The ONLY thing it could be is a vacuum leak. Jim got SES lights becasue it was losing vaccuum. He had vacuum lines replaced, but with a slight wiggle in the boost gauge when idling, it has been thought that there still could be a vacuum leak.

I did notice when the SES light was on, that the boost gauge was wiggling at idle when the car was warmed up, and when the car is warm I have never noticed it to wiggle like that. It'* usually only wiggling when cold. I immediately though vacuum leak. I noticed in the past few days I never got the boost gauge as high at WOT as I used to.
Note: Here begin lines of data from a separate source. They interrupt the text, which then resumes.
import Summits.RiemannHypothesis.RiemannHypothesis.Theorems.PfPersistenceConeTailBound
import HarnessLib

/-!
# PF persistence, fake seat 5 — THEOREM F5-M / F5-PAIR: SIGNED re-weightings beyond the cutoff

Unit `pub-rhpf-fake-5` (gen 5) of the `pub-rhpf` cell — mechanism / rigidity campaign; **no RH claims**.
(FAKES.md §5.8.)

Every tail theorem of the cell so far is ONE-SIGNED: F5-A (one prime dialled,
`PfPersistenceF5TailTwins`), F4-B± (`PfPersistenceConeTailBound`: tables in the down-cone or in the
up-cone of `ζ`'s table `w_ζ(n) = Λ(n)/√n`), F3-B (deletion sets).  Fake family 5 proper — prime-sum
RE-WEIGHTINGS, in particular MIXED-SIGN ones: mass moved from one site to another (pair swaps),
perturbations `c = w' − w_ζ` with `Σ c(n) = 0` or with any finite list of "sums the windows see"
matched — lies in neither cone.  Here `w'` is an ARBITRARY real table differing from `w_ζ` on a finite
set `S` of sites all BEYOND THE CUTOFF (`log n > 2b` for `n ∈ S`; hence `Q_{w'} = Q_ζ` on every
window `a ≤ b`, `quadratic_eq_zeta_of_beyond_cutoff`), probed with BOTH twins
`T_σ := g₁(· + L/2) − σ g₁(· − L/2)` (`PfPersistenceF5TailTwins.twin (L/2) σ`), `σ = ±1`,
`L := log n₀ > 2b`, `g₁` a REAL Weil test in `[-b, b]` (no sign condition; the centre `n₀` need not
lie in `S`).  With the real, even autocorrelation profile `A_{g₁}(y) = ∫ g₁(u) g₁(u − y) du`
(`autocorrRe`) and the signed LAG MOMENT
`m(n₀) := Σ_{n ∈ S} (w'(n) − w_ζ(n))·A_{g₁}(log n − log n₀)` (`lagMoment`):

* `signedTwin_re_eq` — EXACT IDENTITY (no positivity hypothesis, any real `σ`):
  `Re Q_{w'}(T_σ) = Re Q_ζ(T_σ) + 2σ·m(n₀)`.
* `signedTwin_re_le` — under Weil positivity of `ζ` on the window `log n₀/2 + b`, `σ² ≤ 1`,
  `Re Q_ζ(g₁) ≤ ε‖g₁‖₂²`: `Re Q_{w'}(T_σ) ≤ 4ε‖g₁‖₂² + 2σ·m(n₀)` (parallelogram bound of F5-A).
* `signedTwin_negative_or_zeta_not_positive` — THEOREM F5-M (RH-free dichotomy):
  `|m(n₀)| > 2ε‖g₁‖₂² ⟹ ¬ WeilPositivityOn (log n₀/2 + b) ∨ ∃ σ = ±1, Re Q_{w'}(T_σ) < 0`; the sign
  is forced: a SURPLUS `m(n₀) > 0` is killed by the one-signed-type twin `T_{-1} = g₁(·+L/2) + g₁(·−L/2)`,
  a DEFICIT `m(n₀) < 0` by the odd-type twin `T_{+1}` (F4-B±, now for mixed signs).
* `isolated_negative_or_zeta_not_positive` — sites pairwise `≥ 2b` apart in log-scale: EVERY site
  with `|w'(n₀) − w_ζ(n₀)| > 2ε` carries a negative twin (or `ζ` is not window-positive there),
  WHATEVER the signs elsewhere (`m(n₀) = (w'(n₀) − w_ζ(n₀))‖g₁‖₂²`, `lagMoment_of_isolated`).
* `pair_negative_or_zeta_not_positive` — THEOREM F5-PAIR: two sites `n₁ ≠ n₀` beyond the cutoff,
  arbitrary real changes `c₁, c₀` (a pair SWAP is `c₁c₀ < 0`): since
  `max(|m(n₀)|, |m(n₁)|) ≥ max(|c₀|, |c₁|)·(‖g₁‖₂² − |A_{g₁}(log n₀ − log n₁)|)` (`two_centre_bound`),
  one of the two windows `log nᵢ/2 + b` carries a negative twin, or `ζ` is not Weil-positive there,
  once `max(|c₀|, |c₁|)·D > 2ε‖g₁‖₂²`, `D := ‖g₁‖₂² − |A_{g₁}(Δ)| ≥ 0` (Bombieri's Lemma 2,
  `abs_autocorrRe_le`), `Δ := log(n₀/n₁)`; for `|Δ| ≥ 2b`, `D = ‖g₁‖₂²` (`autocorrRe_eq_zero_of_le`).

Reading (FAKES §5.8, GAP F5-SWAP-G; the numbers there are DATA and are not used here): no finite list
of matched linear statistics hides a re-weighting beyond the cutoff from the windows — detection goes
through the lag profile `A_{g₁}`, i.e. the Gram matrix `A_{g₁}(log nᵢ − log nⱼ)` of the translates
`g₁(· − log nᵢ)`; what can be small is only the MARGIN `D(Δ) = ½‖g₁ − g₁(· − Δ)‖₂²` of a
near-diagonal swap (`Δ` small), the typed residual class being `max|cᵢ|·D(Δ) ≤ 2ε₁^ζ(b)‖g₁‖₂²`.
References: A. Weil 1952; E. Bombieri, Rend. Mat. Acc. Lincei (9) 11 (2000) §4 (Lemma 2 and the
translation/parallelogram argument).
-/

set_option linter.dupNamespace false  -- the mandated namespace repeats `RiemannHypothesis`
/-!
# Purely inseparable four-folds — THE LOSE-BOTH PACKAGE of a tilt-free D∞ tail at `(p, d) = (5, 4)`: ledger,
# forced re-entry, and the instantiation of the three-polynomial legality/seed lemmas on the chain
# (K2(p) lane, SLICE C, tilt-free D∞ brick, FILE 2a; file-holder res-dim4-p-5 g4)

[OURS · counted 0 · cell `res-dim4-pi` · K2(p) lane, slice C (desk WORDS #128 (h), #130 (b)) · seat p-5 g4.]
Nothing here proves K2(p)/K2(5), `NoIsolatedTrap p p` or resolution of singularities in dimension ≥ 4 / char. `p`.

SETTING (slice C after `…LossFreeTail.no_lossfree_tail`, idea-4's class D∞ of E2-WINDOW §D): an isolated above-floor
witnessed `Step0 5` chain with `x^{r₀} ∣ F₀`, constant shade `4` and `e_G = 2` from `k₀`, chart letters in `{a, a′}`,
TILT-FREE (`e_a, e_{a′} ∈ resVertex (c k)`: the residual cone involves only the two inert letters) and PASSIVE-FREE
(the inert letters carry no boundary).
* §1 ledger: `chain_basics` (`o_k = r_k a + r_k a′ + 4`, pair bound `r_k a + r_k a′ ≤ 3` by
  `BandLayers.not_isIsolated_of_two_layers`, `x^r ∣ F`), `chain_translation_passive` / `chain_b_eq_single`
  (translations are pure shears `t·e_{a′}`: `…LossyPairTail.translation_forced` with the zero tilt),
  `chain_tiltFree_row` (degree-`o` monomials are `x^r` times inert quartics, `…CornerWalls.free_of_single_mem_resVertex`),
  `chain_letters_of_tiltFree` (the chart letters lie in `{a, a′}`: the step direction lies in the polar kernel = `⟨e_a, e_{a′}⟩`);
* §2 **`loseBoth_package`** — at a step `k ≥ k₀` with chart `a` and `t = b k a′ ≠ 0`: weights `(α, β)`, `α + β = 3`;
  child `2e_a` (order `6`); the re-entry step is FORCED to be the pure corner `a′` (the floor `o = 5` kills the
  rest); grandchild `2e_a + e_{a′}`; and `(c k).F, (c (k+1)).F, (c (k+2)).F` satisfy the hypotheses of
  `…LossyTiltFreeSeed` (`…LayerBirths.coeff_step_F_chartExponent`, `…LossyPairLedger.exists_mem_support_offAxis_lt`),
  whence (D1): the degree-`8` rows of inert degree `≤ 1` of `(c k).F` vanish and the inner coefficients `j ∈ {2,3,4}`
  of its degree-`9` inert-free row vanish, and (D2-seed): `x_a⁴x_{a′}⁴` or `x_a⁴x_{a′}⁵` is a monomial of `(c (k+2)).F`.
[cite: CossartJannsenSaito2020, Thm. 3.14, Lemma 13.2, Thm. 13.7] [cite: HauserPerlega2019PRIMS, §2 (transform D′ of D)]
bears_on: LADDER-RESOLUTION:D157-DOOR2 (res-dim4-pi · K2(p) = `RidgeBudget.NoAboveFloorTrap p p` · slice C, lossy residual,
D∞ tilt-free).  Supports stmt-ResolutionOfSingularities-16155 (helper).
-/

set_option linter.dupNamespace false -- mandated namespace of this single-conjunct summit
import Summits.BirchSwinnertonDyer.Rank1Residual.Additive.TwistedBranchPAdicGrossZagier
import Summits.BirchSwinnertonDyer.Rank1Residual.Additive.CensusX42BSDMult
import HarnessLib

/-!
# Row B6 (O7-ord), defect 2, sequel: the named fact `delbourgoDatum_rankOne_leadingTerms`
# (Delbourgo 2002 (B) ∘ PROOF-gz Thm. 1, ONE datum) + a PUBLISHED Kato/Wuthrich half + ONE number
# per pair ⟹ `BSD(E,p)` in analytic rank one on (G-ord, `e = 2`) (`p ≥ 5`) and on (M) (every odd `p`)
# (cell `bsd-addord`, FULL-BSD rank-≤ 1 programme D-0033 tranche 1a, seat `bsd-addord-gz`, session 3;
# planner rulings R-O7 (2) / R-O7″ (1)(3), `run/shared/lean/pub/bsd-addord/TARGET.md` §8; sequel of
# `TwistedBranchPAdicGrossZagier.lean`)

HONEST FRAMING. Theorems only: no definition, no named fact minted here, no `sorry`, nothing booked,
no label of the residual map changed. The ONE non-published input is DISPLAYED as the hypothesis
`(hFact : delbourgoDatum_rankOne_leadingTerms)` — the named fact of
`Literature/NumberTheory/EllipticCurves/Disegni2017/TwistedBranchLeadingTerm.lean` (gate p402187): "for
`W` globally minimal without CM, `p` odd additive, `r_an = 1`, under the PRINTED hypotheses of
Delbourgo 2002 Thm. (B), ONE height datum `Dh` (Delbourgo's `⟨,⟩_{p,ℚ}`) satisfies both Delbourgo's
(B)-clauses and the twisted-branch Gross–Zagier clauses". Its (B)-half is Delbourgo, J. Number Theory
95 (2002) Thm. (B) (refereed print); its Gross–Zagier half is a CELL THEOREM: PROOF-gz.md Thm. 1
(text of record v1, sha256 63cb6b30a0a95466…, archived v1.3 = v1 + GZ-H under
`run/shared/lean/pub/bsd-addord/frozen/`), proved on paper from Disegni 2017 Thm. A/B (+ Disegni 2022
Thm. B and its 2025 Correction on (M)), Yuan–Zhang–Zhang, Mazur–Tate–Teitelbaum, Perrin-Riou
(calibration) and Pal; cross-family referee verdict **REF-gz: PASS (Theorem 1, Cor. 2, Cor. 3) with
condition GZ-H** (`run/shared/lean/pub/bsd-addord/REF-gz.md`, 2026-08-25). It is NOT a theorem in
print and NOT asserted in the tree; every consumer below takes it as a binder.

REFEREE CONDITION GZ-H (binding locator sentence, carried verbatim in substance here and on every
declaration below whose statement covers the locus (M) ∩ {`V` split multiplicative}): the
identification of Disegni's canonical `p`-adic height with Schneider's norm-adapted height used in
PROOF-gz §3.3 (Lemma H) is the (n-exc)-CONDITIONAL printed sentence Disegni, Compos. Math. 153 (2017)
Rem. 1.3.2 (arXiv v3 p. 9 = TeX p0007 L48) together with Disegni, Invent. Math. 230 (2022) Thm. B
context (TeX p0007 L55–62: under (n-exc) the canonical height coincides with all other `p`-adic height
pairings), with (n-exc) DISCHARGED because `ε_p` is ramified (PROOF-gz 3.1 (iv): `Z_w ≠ 0` also for
split `V`); it is NOT Delbourgo 2002 p. 62's unconditional sentence, and Nekovář 1993 §7.14 (the
sentence's source) is not held on the hub (acq-10827), so the verification trail is the printed
statements of Disegni 2017/2022.

## What

FOUR per-pair pipelines to `BSDp W p` in analytic rank one, each = [the fact `hFact`] +
[a PUBLISHED divisibility: Kato 2004 Thm. 17.4 (3) on the half eigenspace (`hK`, X4, `ρ̄` onto) or
Wuthrich 2014 Thm. 16 (`hWu`/`hW16`, X3)] + [modularity `hmodD`, `hmod`; GZK `hGZK`] + [ONE NUMBER: the
certificate `BranchUnitCertificateAt W p` ((G-ord, `e = 2`), `p ≥ 5`, non-anomalous) resp.
`MultBranchUnitCertificateAt W p` ((M), every odd `p`)], through the tree's
`ClassX4Gord/ClassX3Gord.bsdp_iff_padicVal_rankOne_of_{kato,wuthrich}Half_of_cert` and
`ClassX4M/ClassX3M.bsdp_iff_padicVal_rankOne_of_{kato,wuthrich}Half_of_multCert`
(`BSD(E,p) ⟺ ord_p q + ord_p Reg_p(Dh) = 1` for a (B)-datum) and the prequel's
`padicValRat_add_valuation_eq_one_of_twisted_identity`. Delbourgo's printed hypotheses are discharged
in the kernel from the class predicates (`ClassX4Gord.typeGOrd`, `PotMult`).

## What is NOT claimed

No booking; no main-conjecture equality beyond what Kato/Wuthrich + the unit certificate force at the
pair; nothing at defect `3,4,6` (that is `TameBranchGrossZagier.lean`, PROOF-gz2), at a potentially
supersingular `p`, at `p = 2`, in rank `≠ 1`; nothing on (G-ord, `e = 2`) at `p = 3` (the Gord
consumers used here carry `5 ≤ p`); Schneider class-wide; the sign of `u`.

References: [Disegni2017] Thm. A, B, Rem. 1.3.2; [Delbourgo2002] Thm. (A), (B) p. 40, `⟨,⟩_{p,ℚ}` p. 39,
hypothesis (M) p. 39; [Kato2004Asterisque] Thm. 17.4 (3); [Wuthrich2014] Thm. 16;
[MazurTateTeitelbaum1986Invent] §I.10, §I.13–I.14; [Miller2011LMS] Def. 1.1; cell memo PROOF-gz.md §3,
§5, §8.
-/

noncomputable section

open scoped Classical MatrixGroups ModularForm NumberField

open CongruenceSubgroup WeierstrassCurve NumberField IsDedekindDomain
  Literature.NumberTheory.EllipticCurves Literature.NumberTheory.EllipticCurves.ModularForms
  Literature.NumberTheory.EllipticCurves.Rank1Residual
  Literature.NumberTheory.EllipticCurves.Rank1Residual.Typed
  Literature.NumberTheory.EllipticCurves.Delbourgo2002
  Literature.NumberTheory.EllipticCurves.Disegni2017

namespace Summit.BirchSwinnertonDyer.Rank1Residual.Additive

variable {W : WeierstrassCurve ℚ} [W.IsElliptic] [W.IsGloballyMinimal] {p : ℕ} [hp : Fact p.Prime]

/-! ### The per-pair pipelines: fact + Kato/Wuthrich half + ONE number ⟹ `BSD(E,p)` in rank one -/

/-- **X4♯(G-ord) ∩ `I₀*` (`e = 2`) ∩ {`ρ̄` onto}, `p ≥ 5`, `E` non-CM, `r_an = 1`, non-anomalous, with
the one-number certificate `BranchUnitCertificateAt W p`: the named fact
`delbourgoDatum_rankOne_leadingTerms` (PROOF-gz Thm. 1 ∘ Delbourgo 2002 (B), DISPLAYED as `hFact`) gives
`BSD(E,p)`** — through additive-p2's `ClassX4Gord.bsdp_iff_padicVal_rankOne_of_katoHalf_of_cert`
(`BSD(E,p) ⟺ ord_p q + ord_p Reg_p(Dh) = 1` for a (B)-datum) and the prequel's §2 (`ord_p log_p γ = 1`,
`‖ϖ[T¹]B‖ = 1`, `u` a unit). Published binders: Kato 2004 Thm. 17.4 (3) on the half eigenspace (`hK`),
modularity (`hmodD`, `hmod`), GZK (`hGZK`); Delbourgo's printed (G)-hypothesis is `ClassX4Gord.typeGOrd`.
[cite: Delbourgo2002, Theorem (A), (B) (p. 40)] [cite: Kato2004Asterisque, Thm. 17.4 (3) (p. 273)]
[cite: Miller2011LMS, Def. 1.1] -/
theorem ClassX4Gord.bsdp_rankOne_of_delbourgoDatumFact_of_katoHalf_of_cert
    (hFact : delbourgoDatum_rankOne_leadingTerms)
    (hK : Wuthrich2014.kato_halfEigenCharIdeal_dvd_cyclotomicPrime_of_surjective)
    (hmodD : nonempty_modularParametrizationData)
    (hGZK : rank_eq_analyticRank_of_analyticRank_le_one) (hmod : hasEntireLFunction_rat)
    (hX : ClassX4Gord W p) (hp5 : 5 ≤ p) (hcm : ¬ W.HasCM) (he : semistabilityIndex W p = 2)
    (hsurj : Surj W p) (hr : W.analyticRank = 1) (hna : ReductionNonAnomalous W p)
    (hcert : BranchUnitCertificateAt W p) : BSDp W p := by
  have hp2 : p ≠ 2 := by omega
  have hodd : p % 4 = 1 ∨ p % 4 = 3 := by
    obtain ⟨k, hk⟩ := hp.out.odd_of_ne_two hp2
    omega
  have hH : Delbourgo2002PrintedHypotheses W p := Or.inl ⟨hp5, hX.typeGOrd⟩
  obtain ⟨Dh, hB, hTw⟩ := hFact W p hp2 hcm hX.addv.2 hr hH
  obtain ⟨V, iV, iVm, C, hV, hC⟩ := hX.exists_goodOrd_pStar_twist_model W p he
  haveI : NeZero (V.conductorNorm ℤ) := ⟨(V.conductorNorm_pos_holds).ne'⟩
  obtain ⟨Dm⟩ := hmodD V
  obtain ⟨ϖ, hϖ⟩ := exists_periodRatio_parity (p := p) V Dm
  have hord : IsOrdinaryAt V p := hV
  obtain ⟨-, hone⟩ := hcert V C hC hord Dm.f Dm.isNewformOf ϖ hϖ
  obtain ⟨q, hLq, heven, hoddc⟩ := hTw hr V Dm.f (Or.inl hord.1) Dm.isNewformOf
  have hq : q ≠ 0 := by
    rintro rfl
    rw [Rat.cast_zero, zero_mul, zero_mul] at hLq
    exact W.leadingLCoeff_ne_zero_holds (hmod W) hLq
  rw [hX.bsdp_iff_padicVal_rankOne_of_katoHalf_of_cert hK hmodD hGZK hmod hp5 he hsurj hr hna hcert hB
    hLq]
  rcases hodd with h1 | h3
  · have hev : Even (p / 2) := ⟨p / 4, by omega⟩
    rw [if_pos hev] at hϖ hone
    have hC' : C • V.quadraticTwist (p : ℚ) = W := by
      rw [pStar_eq_of_mod_four p (Or.inl h1), if_pos h1] at hC
      exact hC
    obtain ⟨u, hu⟩ := (heven C ϖ h1 hC' hϖ).1 hord
    rw [PowerSeries.coeff_C_mul] at hone
    exact (padicValRat_add_valuation_eq_one_of_twisted_identity W hp2 hq hone hu).2
  · have hne : ¬ Even (p / 2) := by
      rw [Nat.not_even_iff_odd]
      exact ⟨p / 4, by omega⟩
    rw [if_neg hne] at hϖ hone
    have hC' : C • V.quadraticTwist (-(p : ℚ)) = W := by
      rw [pStar_eq_of_mod_four p (Or.inr h3), if_neg (by omega)] at hC
      exact hC
    obtain ⟨u, hu⟩ := (hoddc C ϖ h3 hC' hϖ).1 hord
    rw [PowerSeries.coeff_C_mul] at hone
    exact (padicValRat_add_valuation_eq_one_of_twisted_identity W hp2 hq hone hu).2

/-- **X3 twin**: X3♯(G-ord) ∩ `I₀*` (`E[p]` reducible, `e = 2`), `p ≥ 5`, `E` non-CM, `r_an = 1`,
non-anomalous, certificate `BranchUnitCertificateAt W p`: the named fact (`hFact`) + Wuthrich 2014
Thm. 16 on the half eigenspace (`hWu`) ⟹ `BSD(E,p)`. [cite: Delbourgo2002, Theorem (A), (B) (p. 40)]
[cite: Wuthrich2014, Thm. 16 (p. 397)] [cite: Miller2011LMS, Def. 1.1] -/
theorem ClassX3Gord.bsdp_rankOne_of_delbourgoDatumFact_of_wuthrichHalf_of_cert
    (hFact : delbourgoDatum_rankOne_leadingTerms)
    (hWu : Wuthrich2014.thm16_halfEigenCharIdeal_dvd_cyclotomicPrime)
    (hmodD : nonempty_modularParametrizationData)
    (hGZK : rank_eq_analyticRank_of_analyticRank_le_one) (hmod : hasEntireLFunction_rat)
    (hX : ClassX3Gord W p) (hp5 : 5 ≤ p) (hcm : ¬ W.HasCM) (he : semistabilityIndex W p = 2)
    (hr : W.analyticRank = 1) (hna : ReductionNonAnomalous W p)
    (hcert : BranchUnitCertificateAt W p) : BSDp W p := by
  have hp2 : p ≠ 2 := by omega
  have hodd : p % 4 = 1 ∨ p % 4 = 3 := by
    obtain ⟨k, hk⟩ := hp.out.odd_of_ne_two hp2
    omega
  have hH : Delbourgo2002PrintedHypotheses W p := Or.inl ⟨hp5, hX.typeGOrd⟩
  obtain ⟨Dh, hB, hTw⟩ := hFact W p hp2 hcm hX.addv hr hH
  obtain ⟨V, iV, iVm, C, hV, hC⟩ := hX.exists_goodOrd_pStar_twist_model W p hp2 he
  haveI : NeZero (V.conductorNorm ℤ) := ⟨(V.conductorNorm_pos_holds).ne'⟩
  obtain ⟨Dm⟩ := hmodD V
  obtain ⟨ϖ, hϖ⟩ := exists_periodRatio_parity (p := p) V Dm
  have hord : IsOrdinaryAt V p := hV
  obtain ⟨-, hone⟩ := hcert V C hC hord Dm.f Dm.isNewformOf ϖ hϖ
  obtain ⟨q, hLq, heven, hoddc⟩ := hTw hr V Dm.f (Or.inl hord.1) Dm.isNewformOf
  have hq : q ≠ 0 := by
    rintro rfl
    rw [Rat.cast_zero, zero_mul, zero_mul] at hLq
    exact W.leadingLCoeff_ne_zero_holds (hmod W) hLq
  rw [hX.bsdp_iff_padicVal_rankOne_of_wuthrichHalf_of_cert hWu hmodD hGZK hmod hp5 he hr hna hcert hB hLq]
  rcases hodd with h1 | h3
  · have hev : Even (p / 2) := ⟨p / 4, by omega⟩
    rw [if_pos hev] at hϖ hone
    have hC' : C • V.quadraticTwist (p : ℚ) = W := by
      rw [pStar_eq_of_mod_four p (Or.inl h1), if_pos h1] at hC
      exact hC
    obtain ⟨u, hu⟩ := (heven C ϖ h1 hC' hϖ).1 hord
    rw [PowerSeries.coeff_C_mul] at hone
    exact (padicValRat_add_valuation_eq_one_of_twisted_identity W hp2 hq hone hu).2
  · have hne : ¬ Even (p / 2) := by
      rw [Nat.not_even_iff_odd]
      exact ⟨p / 4, by omega⟩
    rw [if_neg hne] at hϖ hone
    have hC' : C • V.quadraticTwist (-(p : ℚ)) = W := by
      rw [pStar_eq_of_mod_four p (Or.inr h3), if_neg (by omega)] at hC
      exact hC
    obtain ⟨u, hu⟩ := (hoddc C ϖ h3 hC' hϖ).1 hord
    rw [PowerSeries.coeff_C_mul] at hone
    exact (padicValRat_add_valuation_eq_one_of_twisted_identity W hp2 hq hone hu).2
I hope I can figure it out and fix the leak wherever it may be. But last night on my way home the SES light was NOT on. The car drove extremely well, high end was very responsive and smooth comared to before. Boost gauge was nice and high at WOT. This was most likely due to the Complete Fuel System Cleaner I put in yesterday afternoon. My gas mileage is much better already as well. So now I just need to figure why I got the light and I'll be set.

Scantool won't come for a while due to finances. Any recommendations for a brand?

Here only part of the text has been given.